(Data records)
———

/-! ### Lemma 31: fooling sets are at most quadratic in the dimension -/

/-- **Fiorini–Kaibel–Pashkovich–Theis 2013, Lemma 31 (ambient form): fooling sets have size at most
`(dimension + 1)²`.** Let `c_a · x ≤ d_a` (`a ∈ A`) be rows and `v_b` (`b ∈ B`) points of `ℝ^ι`, and
let `T` be a finite set of rows with chosen columns `w(a)` such that the diagonal slacks
`d_a − c_a · v_{w(a)}` are nonzero and, for `a ≠ a'` in `T`, one of the cross slacks
`d_a − c_a · v_{w(a')}`, `d_{a'} − c_{a'} · v_{w(a)}` vanishes. Then `|T| ≤ (|ι| + 1)²`. Proof as printed:
with `z_a = (d_a, −c_a)`, `t_b = (1, v_b)` in `ℝ^{|ι|+1}`, the rank-one matrices `z_a t_{w(a)}ᵀ`, `a ∈ T`,
are linearly independent, since pairing with `t_{w(a')} z_{a'}ᵀ` gives
`⟨z_a, t_{w(a')}⟩⟨z_{a'}, t_{w(a)}⟩`, zero off the diagonal and nonzero on it.
[cite: FioriniKaibelPashkovichTheis2013, Lemma 31 (§5.3) and its proof] -/
theorem FKPT2013_lemma31 {A B : Type*} (v : B → ι → ℝ) (c : A → ι → ℝ) (d : A → ℝ)
    (T : Finset A) (w : A → B) (hdiag : ∀ a ∈ T, c a ⬝ᵥ v (w a) ≠ d a)
    (hfool : ∀ a ∈ T, ∀ a' ∈ T, a ≠ a' → c a ⬝ᵥ v (w a') = d a ∨ c a' ⬝ᵥ v (w a) = d a') :
    T.card ≤ (Fintype.card ι + 1) ^ 2 := by
  classical
  -- `z_a = (d_a, −c_a)`, `t_b = (1, v_b)` on the index set `Option ι` (`none` = the extra coordinate)
  let z : A → Option ι → ℝ := fun a o => o.elim (d a) fun i => -c a i
  let t : B → Option ι → ℝ := fun b o => o.elim 1 fun i => v b i
  -- the slack as the pairing `⟨z_a, t_b⟩`
  have hpair : ∀ a b, ∑ o, z a o * t b o = d a - c a ⬝ᵥ v b := by
    intro a b
    rw [Fintype.sum_option]
    simp only [z, t, Option.elim, mul_one, dotProduct, neg_mul]
    rw [Finset.sum_neg_distrib, sub_eq_add_neg]
  -- the matrices `N_a = z_a t_{w(a)}ᵀ` as vectors of `ℝ^{(|ι|+1)²}`
  let N : A → (Option ι × Option ι → ℝ) := fun a pq => z a pq.1 * t (w a) pq.2
  -- pairing `N_a` against `t_{w(a')} z_{a'}ᵀ`
  have hNN : ∀ a a', ∑ pq : Option ι × Option ι, N a pq * (t (w a') pq.1 * z a' pq.2) =
      (d a - c a ⬝ᵥ v (w a')) * (d a' - c a' ⬝ᵥ v (w a)) := by
    intro a a'
    rw [← hpair a (w a'), ← hpair a' (w a), Fintype.sum_prod_type, Finset.sum_mul_sum]
    refine Finset.sum_congr rfl fun p _ => Finset.sum_congr rfl fun q _ => ?_
    simp only [N]
    ring
  -- linear independence of `(N_a)_{a ∈ T}`
  have hli : LinearIndependent ℝ (fun a : T => N a.1) := by
    rw [linearIndependent_iff']
    intro s g hg a ha
    have h := congr_arg (fun F : Option ι × Option ι → ℝ => ∑ pq, F pq * (t (w a.1) pq.1 * z a.1 pq.2)) hg
    simp only [Finset.sum_apply, Pi.smul_apply, smul_eq_mul, Pi.zero_apply, zero_mul,
      Finset.sum_const_zero] at h
    simp_rw [Finset.sum_mul] at h
    rw [Finset.sum_comm] at h
    have hterms : ∀ a' ∈ s, ∑ pq : Option ι × Option ι, g a' * N a'.1 pq * (t (w a.1) pq.1 * z a.1 pq.2) =
        if a' = a then g a * (d a.1 - c a.1 ⬝ᵥ v (w a.1)) ^ 2 else 0 := by
      intro a' _
      have : ∑ pq : Option ι × Option ι, g a' * N a'.1 pq * (t (w a.1) pq.1 * z a.1 pq.2) =
          g a' * ((d a'.1 - c a'.1 ⬝ᵥ v (w a.1)) * (d a.1 - c a.1 ⬝ᵥ v (w a'.1))) := by
        rw [← hNN a'.1 a.1, Finset.mul_sum]
        exact Finset.sum_congr rfl fun pq _ => by ring
      rw [this]
      split_ifs with haa
      · subst haa; ring
      · have hne : a'.1 ≠ a.1 := fun h => haa (Subtype.ext h)
        rcases hfool a'.1 a'.2 a.1 a.2 hne with h0 | h0
        · -- `c a' · v (w a) = d a'`: the first factor vanishes
          rw [h0, sub_self, zero_mul, mul_zero]
        · rw [h0, sub_self, mul_zero, mul_zero]
    rw [Finset.sum_congr rfl hterms, Finset.sum_ite_eq' s a, if_pos ha] at h
    have hs : (d a.1 - c a.1 ⬝ᵥ v (w a.1)) ^ 2 ≠ 0 := pow_ne_zero 2 (sub_ne_zero.2 (Ne.symm (hdiag a.1 a.2)))
    exact (mul_eq_zero.1 h).resolve_right hs
  have hcard := hli.fintype_card_le_finrank
  rw [Module.finrank_fintype_fun_eq_card, Fintype.card_prod, Fintype.card_option,
    Fintype.card_coe] at hcard
  simpa [sq] using hcard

———

• YOUR ASSIGNMENT: Each line of the entries above that includes the string "hterms" should be copied out.

• EXERCISE SOLUTION:
    have hterms : ∀ a' ∈ s, ∑ pq : Option ι × Option ι, g a' * N a'.1 pq * (t (w a.1) pq.1 * z a.1 pq.2) =
    rw [Finset.sum_congr rfl hterms, Finset.sum_ite_eq' s a, if_pos ha] at h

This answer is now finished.